Collected data:

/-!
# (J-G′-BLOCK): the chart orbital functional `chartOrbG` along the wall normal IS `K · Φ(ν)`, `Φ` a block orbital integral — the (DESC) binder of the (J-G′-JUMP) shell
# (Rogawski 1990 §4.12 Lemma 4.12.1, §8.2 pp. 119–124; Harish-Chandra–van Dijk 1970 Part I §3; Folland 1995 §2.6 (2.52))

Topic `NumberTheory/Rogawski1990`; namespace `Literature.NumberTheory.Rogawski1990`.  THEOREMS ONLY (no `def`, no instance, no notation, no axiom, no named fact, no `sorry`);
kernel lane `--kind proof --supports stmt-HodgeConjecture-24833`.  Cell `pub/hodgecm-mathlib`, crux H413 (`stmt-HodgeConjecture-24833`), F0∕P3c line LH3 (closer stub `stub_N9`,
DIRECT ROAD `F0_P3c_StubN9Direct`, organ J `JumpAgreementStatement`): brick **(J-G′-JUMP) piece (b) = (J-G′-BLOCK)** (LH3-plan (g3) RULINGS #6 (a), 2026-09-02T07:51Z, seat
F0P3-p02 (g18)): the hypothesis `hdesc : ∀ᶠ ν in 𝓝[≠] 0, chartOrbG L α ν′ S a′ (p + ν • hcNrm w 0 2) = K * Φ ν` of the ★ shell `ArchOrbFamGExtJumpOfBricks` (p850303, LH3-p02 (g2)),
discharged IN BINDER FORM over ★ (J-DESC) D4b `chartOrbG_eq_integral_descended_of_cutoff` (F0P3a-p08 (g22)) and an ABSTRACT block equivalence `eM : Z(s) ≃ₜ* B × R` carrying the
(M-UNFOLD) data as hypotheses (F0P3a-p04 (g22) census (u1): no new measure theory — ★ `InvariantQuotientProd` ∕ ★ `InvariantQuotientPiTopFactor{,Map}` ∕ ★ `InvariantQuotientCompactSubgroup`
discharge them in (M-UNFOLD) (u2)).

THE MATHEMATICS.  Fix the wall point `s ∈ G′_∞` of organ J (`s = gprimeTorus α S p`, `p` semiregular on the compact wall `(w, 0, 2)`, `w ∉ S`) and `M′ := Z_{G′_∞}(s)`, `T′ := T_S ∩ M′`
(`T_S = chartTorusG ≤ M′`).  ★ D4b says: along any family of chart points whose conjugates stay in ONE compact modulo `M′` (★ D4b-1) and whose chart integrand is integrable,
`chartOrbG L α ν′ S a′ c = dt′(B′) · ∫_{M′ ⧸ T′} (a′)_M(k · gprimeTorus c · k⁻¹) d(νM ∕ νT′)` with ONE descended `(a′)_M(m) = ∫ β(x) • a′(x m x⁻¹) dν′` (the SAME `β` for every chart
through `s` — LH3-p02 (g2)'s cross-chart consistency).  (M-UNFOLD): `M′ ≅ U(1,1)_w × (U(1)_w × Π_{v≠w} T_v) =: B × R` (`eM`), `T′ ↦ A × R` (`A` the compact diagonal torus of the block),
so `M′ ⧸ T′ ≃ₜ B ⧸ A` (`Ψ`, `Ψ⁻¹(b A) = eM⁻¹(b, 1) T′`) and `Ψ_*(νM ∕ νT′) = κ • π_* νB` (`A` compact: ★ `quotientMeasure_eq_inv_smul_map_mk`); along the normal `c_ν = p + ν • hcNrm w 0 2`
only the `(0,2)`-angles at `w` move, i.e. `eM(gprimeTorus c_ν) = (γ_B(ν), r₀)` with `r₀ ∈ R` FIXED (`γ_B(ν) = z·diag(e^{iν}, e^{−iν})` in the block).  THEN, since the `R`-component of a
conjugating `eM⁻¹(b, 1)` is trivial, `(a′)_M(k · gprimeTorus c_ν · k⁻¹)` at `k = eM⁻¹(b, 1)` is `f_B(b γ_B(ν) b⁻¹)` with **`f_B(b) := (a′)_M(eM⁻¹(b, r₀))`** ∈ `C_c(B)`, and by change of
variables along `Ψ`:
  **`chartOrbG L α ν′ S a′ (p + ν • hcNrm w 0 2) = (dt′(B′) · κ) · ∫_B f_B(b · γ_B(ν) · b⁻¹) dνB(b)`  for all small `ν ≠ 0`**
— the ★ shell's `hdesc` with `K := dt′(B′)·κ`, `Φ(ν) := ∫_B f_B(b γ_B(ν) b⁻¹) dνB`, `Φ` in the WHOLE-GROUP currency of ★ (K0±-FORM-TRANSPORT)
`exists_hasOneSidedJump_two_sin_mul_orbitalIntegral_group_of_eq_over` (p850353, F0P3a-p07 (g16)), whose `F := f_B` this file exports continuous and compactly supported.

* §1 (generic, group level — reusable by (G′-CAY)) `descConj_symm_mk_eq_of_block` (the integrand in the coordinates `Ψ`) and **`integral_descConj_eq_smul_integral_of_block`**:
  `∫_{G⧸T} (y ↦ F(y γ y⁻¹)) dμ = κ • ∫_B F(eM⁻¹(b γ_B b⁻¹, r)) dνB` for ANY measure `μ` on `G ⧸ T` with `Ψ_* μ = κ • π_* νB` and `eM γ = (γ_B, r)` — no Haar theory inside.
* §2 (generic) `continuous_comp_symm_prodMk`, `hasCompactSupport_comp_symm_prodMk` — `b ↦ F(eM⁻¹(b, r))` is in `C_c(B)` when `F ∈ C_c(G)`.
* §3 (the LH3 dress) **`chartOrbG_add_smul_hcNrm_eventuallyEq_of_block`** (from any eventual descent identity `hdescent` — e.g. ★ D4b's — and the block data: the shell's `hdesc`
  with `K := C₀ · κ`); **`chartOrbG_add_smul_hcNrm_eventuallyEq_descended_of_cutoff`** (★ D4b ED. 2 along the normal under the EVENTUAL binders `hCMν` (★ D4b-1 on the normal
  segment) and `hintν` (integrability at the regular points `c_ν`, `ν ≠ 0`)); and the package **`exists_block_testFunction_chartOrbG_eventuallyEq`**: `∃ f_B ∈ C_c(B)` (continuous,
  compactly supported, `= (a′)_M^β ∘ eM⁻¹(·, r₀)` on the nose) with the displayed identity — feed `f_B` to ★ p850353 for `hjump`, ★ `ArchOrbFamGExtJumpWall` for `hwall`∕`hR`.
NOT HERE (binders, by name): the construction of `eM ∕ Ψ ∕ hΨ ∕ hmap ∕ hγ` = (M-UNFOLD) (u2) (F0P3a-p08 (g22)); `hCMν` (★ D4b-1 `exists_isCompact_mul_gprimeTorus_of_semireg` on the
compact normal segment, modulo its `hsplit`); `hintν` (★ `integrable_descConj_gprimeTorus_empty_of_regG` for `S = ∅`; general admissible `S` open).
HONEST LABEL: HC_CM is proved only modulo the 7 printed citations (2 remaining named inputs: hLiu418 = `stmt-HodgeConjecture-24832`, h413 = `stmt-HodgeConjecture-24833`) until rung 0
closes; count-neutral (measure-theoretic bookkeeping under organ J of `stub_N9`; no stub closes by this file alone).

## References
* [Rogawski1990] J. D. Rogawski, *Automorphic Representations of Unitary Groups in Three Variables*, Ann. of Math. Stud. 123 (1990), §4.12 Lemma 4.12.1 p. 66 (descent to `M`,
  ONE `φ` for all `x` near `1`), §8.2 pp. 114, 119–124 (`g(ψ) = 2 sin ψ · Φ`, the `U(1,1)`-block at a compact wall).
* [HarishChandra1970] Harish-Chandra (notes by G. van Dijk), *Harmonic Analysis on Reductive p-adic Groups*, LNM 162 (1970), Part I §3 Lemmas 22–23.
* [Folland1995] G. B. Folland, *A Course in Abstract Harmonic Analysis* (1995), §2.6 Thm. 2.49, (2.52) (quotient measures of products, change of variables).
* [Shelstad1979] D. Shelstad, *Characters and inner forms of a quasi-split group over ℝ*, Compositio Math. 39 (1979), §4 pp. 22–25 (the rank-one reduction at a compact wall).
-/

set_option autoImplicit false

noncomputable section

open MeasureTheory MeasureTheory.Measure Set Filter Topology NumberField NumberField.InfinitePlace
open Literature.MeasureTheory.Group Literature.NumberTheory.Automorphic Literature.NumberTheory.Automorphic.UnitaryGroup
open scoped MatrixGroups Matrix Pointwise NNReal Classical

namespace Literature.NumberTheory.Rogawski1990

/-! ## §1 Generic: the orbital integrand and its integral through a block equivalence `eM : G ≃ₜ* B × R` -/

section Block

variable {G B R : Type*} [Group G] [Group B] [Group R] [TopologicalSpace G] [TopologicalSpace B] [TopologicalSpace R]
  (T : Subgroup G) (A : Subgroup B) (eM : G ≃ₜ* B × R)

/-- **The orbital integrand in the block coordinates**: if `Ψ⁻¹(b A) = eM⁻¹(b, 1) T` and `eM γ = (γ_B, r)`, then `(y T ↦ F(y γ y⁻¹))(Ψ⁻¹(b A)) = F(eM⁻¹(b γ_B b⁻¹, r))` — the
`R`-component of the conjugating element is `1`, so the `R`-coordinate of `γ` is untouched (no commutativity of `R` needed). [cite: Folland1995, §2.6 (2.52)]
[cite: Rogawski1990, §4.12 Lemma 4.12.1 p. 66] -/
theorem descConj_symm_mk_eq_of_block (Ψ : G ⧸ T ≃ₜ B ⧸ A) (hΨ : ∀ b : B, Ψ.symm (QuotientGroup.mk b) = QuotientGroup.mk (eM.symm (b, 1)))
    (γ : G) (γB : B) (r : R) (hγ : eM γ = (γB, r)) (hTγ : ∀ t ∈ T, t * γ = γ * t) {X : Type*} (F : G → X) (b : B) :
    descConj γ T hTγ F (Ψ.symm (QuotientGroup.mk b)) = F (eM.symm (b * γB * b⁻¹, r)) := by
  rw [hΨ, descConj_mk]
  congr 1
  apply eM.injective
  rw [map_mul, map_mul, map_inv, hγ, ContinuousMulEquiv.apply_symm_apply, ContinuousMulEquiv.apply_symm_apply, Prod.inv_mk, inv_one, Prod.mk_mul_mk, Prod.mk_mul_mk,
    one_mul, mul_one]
--
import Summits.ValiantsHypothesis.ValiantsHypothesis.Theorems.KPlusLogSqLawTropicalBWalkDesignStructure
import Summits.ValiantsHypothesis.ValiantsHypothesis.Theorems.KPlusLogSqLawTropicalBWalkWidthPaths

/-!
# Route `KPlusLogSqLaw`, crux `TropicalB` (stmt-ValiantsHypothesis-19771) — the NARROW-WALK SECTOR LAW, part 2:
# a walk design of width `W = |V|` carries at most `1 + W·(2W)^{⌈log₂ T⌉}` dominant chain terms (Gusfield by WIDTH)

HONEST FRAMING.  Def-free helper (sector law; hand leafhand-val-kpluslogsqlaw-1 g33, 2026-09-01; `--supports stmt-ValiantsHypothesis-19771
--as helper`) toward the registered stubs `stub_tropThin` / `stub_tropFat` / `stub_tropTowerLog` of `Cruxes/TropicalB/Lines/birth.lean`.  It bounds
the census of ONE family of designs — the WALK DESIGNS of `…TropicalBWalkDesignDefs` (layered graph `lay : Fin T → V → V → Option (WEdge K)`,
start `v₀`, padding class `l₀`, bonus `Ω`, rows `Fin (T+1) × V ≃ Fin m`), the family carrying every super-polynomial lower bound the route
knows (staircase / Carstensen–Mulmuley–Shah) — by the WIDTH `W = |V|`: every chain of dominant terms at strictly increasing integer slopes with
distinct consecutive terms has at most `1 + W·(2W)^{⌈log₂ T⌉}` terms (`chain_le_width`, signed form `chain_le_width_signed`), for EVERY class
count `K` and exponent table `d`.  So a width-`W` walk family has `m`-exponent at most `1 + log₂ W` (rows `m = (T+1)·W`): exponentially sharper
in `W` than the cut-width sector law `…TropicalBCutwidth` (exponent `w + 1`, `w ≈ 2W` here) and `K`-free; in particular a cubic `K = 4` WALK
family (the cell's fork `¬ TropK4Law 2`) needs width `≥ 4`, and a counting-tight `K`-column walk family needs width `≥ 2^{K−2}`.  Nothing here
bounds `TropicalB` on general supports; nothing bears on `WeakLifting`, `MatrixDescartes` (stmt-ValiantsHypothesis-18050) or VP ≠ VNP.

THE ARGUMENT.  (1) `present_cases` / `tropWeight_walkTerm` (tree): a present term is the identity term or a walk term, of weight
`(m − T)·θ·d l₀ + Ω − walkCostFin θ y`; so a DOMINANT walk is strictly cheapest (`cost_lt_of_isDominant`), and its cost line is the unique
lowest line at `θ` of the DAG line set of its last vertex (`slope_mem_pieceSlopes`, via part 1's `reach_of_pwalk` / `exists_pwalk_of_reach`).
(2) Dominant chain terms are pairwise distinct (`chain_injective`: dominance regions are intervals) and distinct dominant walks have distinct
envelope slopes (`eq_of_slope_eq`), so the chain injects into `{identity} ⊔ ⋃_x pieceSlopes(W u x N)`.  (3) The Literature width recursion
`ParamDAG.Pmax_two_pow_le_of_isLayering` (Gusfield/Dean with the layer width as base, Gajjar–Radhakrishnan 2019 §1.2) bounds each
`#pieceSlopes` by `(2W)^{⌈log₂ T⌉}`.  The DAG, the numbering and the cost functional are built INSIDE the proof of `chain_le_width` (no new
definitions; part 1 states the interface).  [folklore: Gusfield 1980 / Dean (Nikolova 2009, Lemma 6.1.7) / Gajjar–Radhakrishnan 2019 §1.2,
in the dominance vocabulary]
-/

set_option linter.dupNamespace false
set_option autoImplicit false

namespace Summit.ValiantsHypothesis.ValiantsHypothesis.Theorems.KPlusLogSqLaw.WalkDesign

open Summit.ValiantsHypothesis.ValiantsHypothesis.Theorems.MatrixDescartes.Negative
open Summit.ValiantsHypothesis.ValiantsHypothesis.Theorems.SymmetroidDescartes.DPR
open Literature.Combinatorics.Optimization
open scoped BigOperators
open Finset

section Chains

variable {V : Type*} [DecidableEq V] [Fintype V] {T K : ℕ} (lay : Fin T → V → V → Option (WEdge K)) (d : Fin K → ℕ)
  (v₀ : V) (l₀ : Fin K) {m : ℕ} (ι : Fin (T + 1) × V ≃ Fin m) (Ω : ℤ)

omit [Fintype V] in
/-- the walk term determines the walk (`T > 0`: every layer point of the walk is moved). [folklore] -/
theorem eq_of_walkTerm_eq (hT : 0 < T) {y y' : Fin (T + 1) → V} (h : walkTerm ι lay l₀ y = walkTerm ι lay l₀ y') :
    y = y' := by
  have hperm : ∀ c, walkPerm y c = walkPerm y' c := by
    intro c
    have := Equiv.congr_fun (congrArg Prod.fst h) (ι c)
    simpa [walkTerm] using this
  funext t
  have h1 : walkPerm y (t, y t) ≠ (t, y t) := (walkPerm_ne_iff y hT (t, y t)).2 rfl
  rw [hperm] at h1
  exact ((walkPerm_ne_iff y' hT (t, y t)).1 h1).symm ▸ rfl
--
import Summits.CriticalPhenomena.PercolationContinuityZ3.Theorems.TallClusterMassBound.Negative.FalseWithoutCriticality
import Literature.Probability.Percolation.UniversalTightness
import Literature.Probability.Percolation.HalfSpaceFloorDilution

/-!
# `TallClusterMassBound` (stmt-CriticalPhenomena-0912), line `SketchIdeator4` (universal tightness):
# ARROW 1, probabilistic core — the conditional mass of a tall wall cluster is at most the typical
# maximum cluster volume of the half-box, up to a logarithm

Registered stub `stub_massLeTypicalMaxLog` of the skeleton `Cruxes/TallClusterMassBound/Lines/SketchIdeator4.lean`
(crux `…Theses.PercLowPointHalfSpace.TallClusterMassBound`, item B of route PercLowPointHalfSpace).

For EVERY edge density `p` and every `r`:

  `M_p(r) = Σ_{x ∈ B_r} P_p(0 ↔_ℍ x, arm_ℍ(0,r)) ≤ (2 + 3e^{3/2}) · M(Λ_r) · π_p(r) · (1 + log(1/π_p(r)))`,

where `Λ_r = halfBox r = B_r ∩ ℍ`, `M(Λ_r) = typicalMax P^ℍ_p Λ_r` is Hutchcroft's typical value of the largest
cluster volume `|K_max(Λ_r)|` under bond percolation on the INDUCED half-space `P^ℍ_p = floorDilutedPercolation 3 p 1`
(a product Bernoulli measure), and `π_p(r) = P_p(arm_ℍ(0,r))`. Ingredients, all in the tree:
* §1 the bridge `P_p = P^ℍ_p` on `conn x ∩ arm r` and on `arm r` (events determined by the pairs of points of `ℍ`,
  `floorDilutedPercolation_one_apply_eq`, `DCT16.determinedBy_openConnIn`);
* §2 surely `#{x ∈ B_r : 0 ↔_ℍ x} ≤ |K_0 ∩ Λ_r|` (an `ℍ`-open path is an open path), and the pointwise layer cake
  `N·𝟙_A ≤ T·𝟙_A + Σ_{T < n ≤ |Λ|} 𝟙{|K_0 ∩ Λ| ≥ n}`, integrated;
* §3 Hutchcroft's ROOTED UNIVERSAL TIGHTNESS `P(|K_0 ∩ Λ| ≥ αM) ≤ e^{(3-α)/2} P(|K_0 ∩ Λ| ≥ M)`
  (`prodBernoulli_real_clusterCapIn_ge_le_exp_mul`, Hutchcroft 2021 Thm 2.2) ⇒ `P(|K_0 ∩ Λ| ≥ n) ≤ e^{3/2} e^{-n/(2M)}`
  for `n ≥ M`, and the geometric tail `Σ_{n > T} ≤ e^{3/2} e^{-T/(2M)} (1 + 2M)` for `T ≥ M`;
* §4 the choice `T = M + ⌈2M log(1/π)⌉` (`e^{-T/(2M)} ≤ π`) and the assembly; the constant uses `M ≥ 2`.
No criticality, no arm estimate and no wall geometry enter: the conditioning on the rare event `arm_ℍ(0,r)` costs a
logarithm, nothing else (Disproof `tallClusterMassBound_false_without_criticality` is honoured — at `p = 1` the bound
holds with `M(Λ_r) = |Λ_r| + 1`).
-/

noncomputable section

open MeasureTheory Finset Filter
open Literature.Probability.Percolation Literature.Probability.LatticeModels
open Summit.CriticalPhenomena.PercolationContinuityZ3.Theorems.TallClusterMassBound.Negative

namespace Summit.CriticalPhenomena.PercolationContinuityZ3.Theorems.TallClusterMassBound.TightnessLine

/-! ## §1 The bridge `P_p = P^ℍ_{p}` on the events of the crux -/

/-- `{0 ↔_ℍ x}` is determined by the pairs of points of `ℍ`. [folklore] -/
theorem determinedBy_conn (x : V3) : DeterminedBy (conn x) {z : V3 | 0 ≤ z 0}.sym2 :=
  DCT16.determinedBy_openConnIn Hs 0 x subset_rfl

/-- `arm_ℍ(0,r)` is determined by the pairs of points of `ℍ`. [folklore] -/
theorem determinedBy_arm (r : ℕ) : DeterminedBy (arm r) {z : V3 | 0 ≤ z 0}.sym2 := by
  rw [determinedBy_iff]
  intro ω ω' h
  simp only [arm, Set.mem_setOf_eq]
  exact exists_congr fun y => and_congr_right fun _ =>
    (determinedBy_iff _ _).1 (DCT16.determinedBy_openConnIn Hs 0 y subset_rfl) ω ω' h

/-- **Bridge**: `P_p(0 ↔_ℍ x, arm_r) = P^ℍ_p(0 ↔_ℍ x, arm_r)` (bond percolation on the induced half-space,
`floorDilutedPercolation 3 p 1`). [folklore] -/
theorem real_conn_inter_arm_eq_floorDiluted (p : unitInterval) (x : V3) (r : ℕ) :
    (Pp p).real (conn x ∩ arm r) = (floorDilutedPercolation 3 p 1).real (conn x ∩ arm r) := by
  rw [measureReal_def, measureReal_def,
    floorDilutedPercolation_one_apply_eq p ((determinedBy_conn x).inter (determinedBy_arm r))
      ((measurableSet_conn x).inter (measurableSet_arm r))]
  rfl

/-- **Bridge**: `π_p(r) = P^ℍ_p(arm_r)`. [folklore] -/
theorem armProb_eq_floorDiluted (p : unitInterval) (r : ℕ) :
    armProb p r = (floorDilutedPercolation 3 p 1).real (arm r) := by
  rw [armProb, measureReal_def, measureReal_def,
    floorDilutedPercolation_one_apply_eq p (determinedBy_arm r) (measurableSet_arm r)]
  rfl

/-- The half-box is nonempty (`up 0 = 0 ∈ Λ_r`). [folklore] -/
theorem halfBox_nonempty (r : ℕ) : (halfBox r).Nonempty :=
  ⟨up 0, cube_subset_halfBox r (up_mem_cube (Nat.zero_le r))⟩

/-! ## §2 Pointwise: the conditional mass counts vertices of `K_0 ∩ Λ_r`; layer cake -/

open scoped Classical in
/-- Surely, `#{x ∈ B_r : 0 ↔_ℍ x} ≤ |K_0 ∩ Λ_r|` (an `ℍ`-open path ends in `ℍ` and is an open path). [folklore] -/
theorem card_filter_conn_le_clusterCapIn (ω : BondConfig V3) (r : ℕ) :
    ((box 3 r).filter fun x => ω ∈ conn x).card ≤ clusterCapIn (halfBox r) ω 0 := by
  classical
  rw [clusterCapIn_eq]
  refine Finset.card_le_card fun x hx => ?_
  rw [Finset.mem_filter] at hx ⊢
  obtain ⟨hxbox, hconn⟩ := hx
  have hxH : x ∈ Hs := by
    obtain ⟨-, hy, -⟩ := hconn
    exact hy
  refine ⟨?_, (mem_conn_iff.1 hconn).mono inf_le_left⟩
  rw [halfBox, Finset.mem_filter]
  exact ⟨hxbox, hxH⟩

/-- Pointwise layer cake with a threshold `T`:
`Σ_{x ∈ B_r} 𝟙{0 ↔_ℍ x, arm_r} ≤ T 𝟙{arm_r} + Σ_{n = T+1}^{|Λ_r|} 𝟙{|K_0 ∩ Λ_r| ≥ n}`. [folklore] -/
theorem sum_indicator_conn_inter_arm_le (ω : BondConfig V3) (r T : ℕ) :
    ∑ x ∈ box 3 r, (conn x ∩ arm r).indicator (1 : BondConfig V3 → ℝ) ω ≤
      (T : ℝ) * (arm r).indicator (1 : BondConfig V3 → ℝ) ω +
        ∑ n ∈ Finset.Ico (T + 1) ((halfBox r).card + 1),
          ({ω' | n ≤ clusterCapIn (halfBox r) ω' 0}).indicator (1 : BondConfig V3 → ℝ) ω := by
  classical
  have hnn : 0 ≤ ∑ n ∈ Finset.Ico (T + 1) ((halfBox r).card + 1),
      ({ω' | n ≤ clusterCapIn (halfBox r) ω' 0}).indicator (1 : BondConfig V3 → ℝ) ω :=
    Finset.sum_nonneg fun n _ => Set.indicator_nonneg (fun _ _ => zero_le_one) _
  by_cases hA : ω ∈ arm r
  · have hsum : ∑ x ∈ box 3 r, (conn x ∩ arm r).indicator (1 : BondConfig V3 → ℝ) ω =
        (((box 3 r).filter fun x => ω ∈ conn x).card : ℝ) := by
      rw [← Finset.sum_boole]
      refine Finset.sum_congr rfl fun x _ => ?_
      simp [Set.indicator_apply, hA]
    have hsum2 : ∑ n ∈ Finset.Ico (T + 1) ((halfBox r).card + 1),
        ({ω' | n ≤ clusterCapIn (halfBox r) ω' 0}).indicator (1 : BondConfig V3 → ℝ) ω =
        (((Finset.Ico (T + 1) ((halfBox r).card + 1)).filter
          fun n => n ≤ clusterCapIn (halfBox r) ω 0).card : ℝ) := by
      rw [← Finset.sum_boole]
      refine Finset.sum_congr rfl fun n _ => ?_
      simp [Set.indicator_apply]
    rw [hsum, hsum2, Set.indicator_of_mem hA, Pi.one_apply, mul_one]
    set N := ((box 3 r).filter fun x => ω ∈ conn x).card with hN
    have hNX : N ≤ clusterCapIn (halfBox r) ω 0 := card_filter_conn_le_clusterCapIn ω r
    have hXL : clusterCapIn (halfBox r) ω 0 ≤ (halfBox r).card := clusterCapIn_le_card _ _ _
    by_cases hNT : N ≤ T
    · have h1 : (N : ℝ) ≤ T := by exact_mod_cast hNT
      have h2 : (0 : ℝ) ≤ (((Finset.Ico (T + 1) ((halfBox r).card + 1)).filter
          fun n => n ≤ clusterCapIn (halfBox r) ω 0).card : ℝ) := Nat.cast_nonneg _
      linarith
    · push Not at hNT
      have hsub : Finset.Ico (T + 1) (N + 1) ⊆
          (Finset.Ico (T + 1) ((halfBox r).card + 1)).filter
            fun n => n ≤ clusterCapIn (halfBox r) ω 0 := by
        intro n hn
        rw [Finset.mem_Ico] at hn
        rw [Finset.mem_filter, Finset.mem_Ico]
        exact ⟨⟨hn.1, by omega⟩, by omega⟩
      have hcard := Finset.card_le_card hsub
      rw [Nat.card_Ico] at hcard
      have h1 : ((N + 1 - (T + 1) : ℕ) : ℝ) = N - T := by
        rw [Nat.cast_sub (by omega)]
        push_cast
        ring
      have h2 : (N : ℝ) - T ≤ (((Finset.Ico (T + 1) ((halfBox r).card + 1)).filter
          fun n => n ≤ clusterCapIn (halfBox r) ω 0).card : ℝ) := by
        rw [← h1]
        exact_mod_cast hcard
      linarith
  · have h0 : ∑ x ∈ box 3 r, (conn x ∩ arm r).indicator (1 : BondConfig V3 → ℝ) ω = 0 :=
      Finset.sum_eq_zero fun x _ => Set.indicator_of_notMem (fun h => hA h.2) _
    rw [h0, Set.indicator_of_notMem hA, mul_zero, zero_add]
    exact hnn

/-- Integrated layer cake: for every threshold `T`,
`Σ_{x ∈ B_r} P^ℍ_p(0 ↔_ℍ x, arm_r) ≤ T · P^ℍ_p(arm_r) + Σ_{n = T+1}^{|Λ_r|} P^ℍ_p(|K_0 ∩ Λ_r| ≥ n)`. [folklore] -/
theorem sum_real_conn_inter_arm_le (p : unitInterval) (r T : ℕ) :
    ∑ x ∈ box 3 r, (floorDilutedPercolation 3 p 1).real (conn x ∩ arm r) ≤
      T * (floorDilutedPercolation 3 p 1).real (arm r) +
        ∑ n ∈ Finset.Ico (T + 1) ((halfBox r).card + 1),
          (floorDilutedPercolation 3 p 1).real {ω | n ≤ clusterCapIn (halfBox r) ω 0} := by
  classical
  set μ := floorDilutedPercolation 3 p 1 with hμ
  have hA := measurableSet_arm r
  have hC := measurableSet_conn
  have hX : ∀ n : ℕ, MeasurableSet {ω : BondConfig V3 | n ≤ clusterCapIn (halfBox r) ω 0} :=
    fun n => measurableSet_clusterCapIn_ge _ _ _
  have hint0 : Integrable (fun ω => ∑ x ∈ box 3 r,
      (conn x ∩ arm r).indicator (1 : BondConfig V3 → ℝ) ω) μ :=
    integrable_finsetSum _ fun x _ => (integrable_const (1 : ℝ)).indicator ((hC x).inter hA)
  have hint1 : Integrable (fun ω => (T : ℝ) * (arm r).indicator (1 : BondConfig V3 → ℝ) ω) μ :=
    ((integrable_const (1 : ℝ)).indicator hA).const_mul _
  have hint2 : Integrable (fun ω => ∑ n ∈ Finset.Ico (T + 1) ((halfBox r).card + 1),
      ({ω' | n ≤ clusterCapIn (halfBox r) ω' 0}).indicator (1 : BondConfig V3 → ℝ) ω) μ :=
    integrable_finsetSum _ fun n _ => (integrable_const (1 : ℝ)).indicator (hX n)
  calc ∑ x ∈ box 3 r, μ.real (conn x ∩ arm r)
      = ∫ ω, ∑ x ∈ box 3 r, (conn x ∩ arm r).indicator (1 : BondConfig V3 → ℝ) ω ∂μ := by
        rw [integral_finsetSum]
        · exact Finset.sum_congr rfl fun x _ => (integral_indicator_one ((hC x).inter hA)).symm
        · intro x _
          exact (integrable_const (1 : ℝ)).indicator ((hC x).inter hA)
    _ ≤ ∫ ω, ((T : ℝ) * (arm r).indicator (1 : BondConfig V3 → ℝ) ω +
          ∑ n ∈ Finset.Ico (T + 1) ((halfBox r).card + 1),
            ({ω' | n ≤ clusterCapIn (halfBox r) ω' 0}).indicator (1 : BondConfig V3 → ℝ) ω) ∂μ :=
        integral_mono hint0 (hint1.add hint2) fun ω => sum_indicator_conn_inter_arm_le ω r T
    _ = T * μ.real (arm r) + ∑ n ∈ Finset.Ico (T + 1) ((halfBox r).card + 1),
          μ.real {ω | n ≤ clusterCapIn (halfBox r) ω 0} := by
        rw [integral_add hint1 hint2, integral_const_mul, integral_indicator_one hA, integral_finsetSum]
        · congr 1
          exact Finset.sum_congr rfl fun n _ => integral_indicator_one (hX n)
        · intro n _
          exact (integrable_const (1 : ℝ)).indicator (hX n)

*YOUR INSTRUCTIONS*:
Give only the lines from the one holding "have hsum2 : ∑" through the one holding "exact_mod_cast hcard", each restated exactly as it appears above.

*ANSWER SPACE*:
    have hsum2 : ∑ n ∈ Finset.Ico (T + 1) ((halfBox r).card + 1),
        ({ω' | n ≤ clusterCapIn (halfBox r) ω' 0}).indicator (1 : BondConfig V3 → ℝ) ω =
        (((Finset.Ico (T + 1) ((halfBox r).card + 1)).filter
          fun n => n ≤ clusterCapIn (halfBox r) ω 0).card : ℝ) := by
      rw [← Finset.sum_boole]
      refine Finset.sum_congr rfl fun n _ => ?_
      simp [Set.indicator_apply]
    rw [hsum, hsum2, Set.indicator_of_mem hA, Pi.one_apply, mul_one]
    set N := ((box 3 r).filter fun x => ω ∈ conn x).card with hN
    have hNX : N ≤ clusterCapIn (halfBox r) ω 0 := card_filter_conn_le_clusterCapIn ω r
    have hXL : clusterCapIn (halfBox r) ω 0 ≤ (halfBox r).card := clusterCapIn_le_card _ _ _
    by_cases hNT : N ≤ T
    · have h1 : (N : ℝ) ≤ T := by exact_mod_cast hNT
      have h2 : (0 : ℝ) ≤ (((Finset.Ico (T + 1) ((halfBox r).card + 1)).filter
          fun n => n ≤ clusterCapIn (halfBox r) ω 0).card : ℝ) := Nat.cast_nonneg _
      linarith
    · push Not at hNT
      have hsub : Finset.Ico (T + 1) (N + 1) ⊆
          (Finset.Ico (T + 1) ((halfBox r).card + 1)).filter
            fun n => n ≤ clusterCapIn (halfBox r) ω 0 := by
        intro n hn
        rw [Finset.mem_Ico] at hn
        rw [Finset.mem_filter, Finset.mem_Ico]
        exact ⟨⟨hn.1, by omega⟩, by omega⟩
      have hcard := Finset.card_le_card hsub
      rw [Nat.card_Ico] at hcard
      have h1 : ((N + 1 - (T + 1) : ℕ) : ℝ) = N - T := by
        rw [Nat.cast_sub (by omega)]
        push_cast
        ring
      have h2 : (N : ℝ) - T ≤ (((Finset.Ico (T + 1) ((halfBox r).card + 1)).filter
          fun n => n ≤ clusterCapIn (halfBox r) ω 0).card : ℝ) := by
        rw [← h1]
        exact_mod_cast hcard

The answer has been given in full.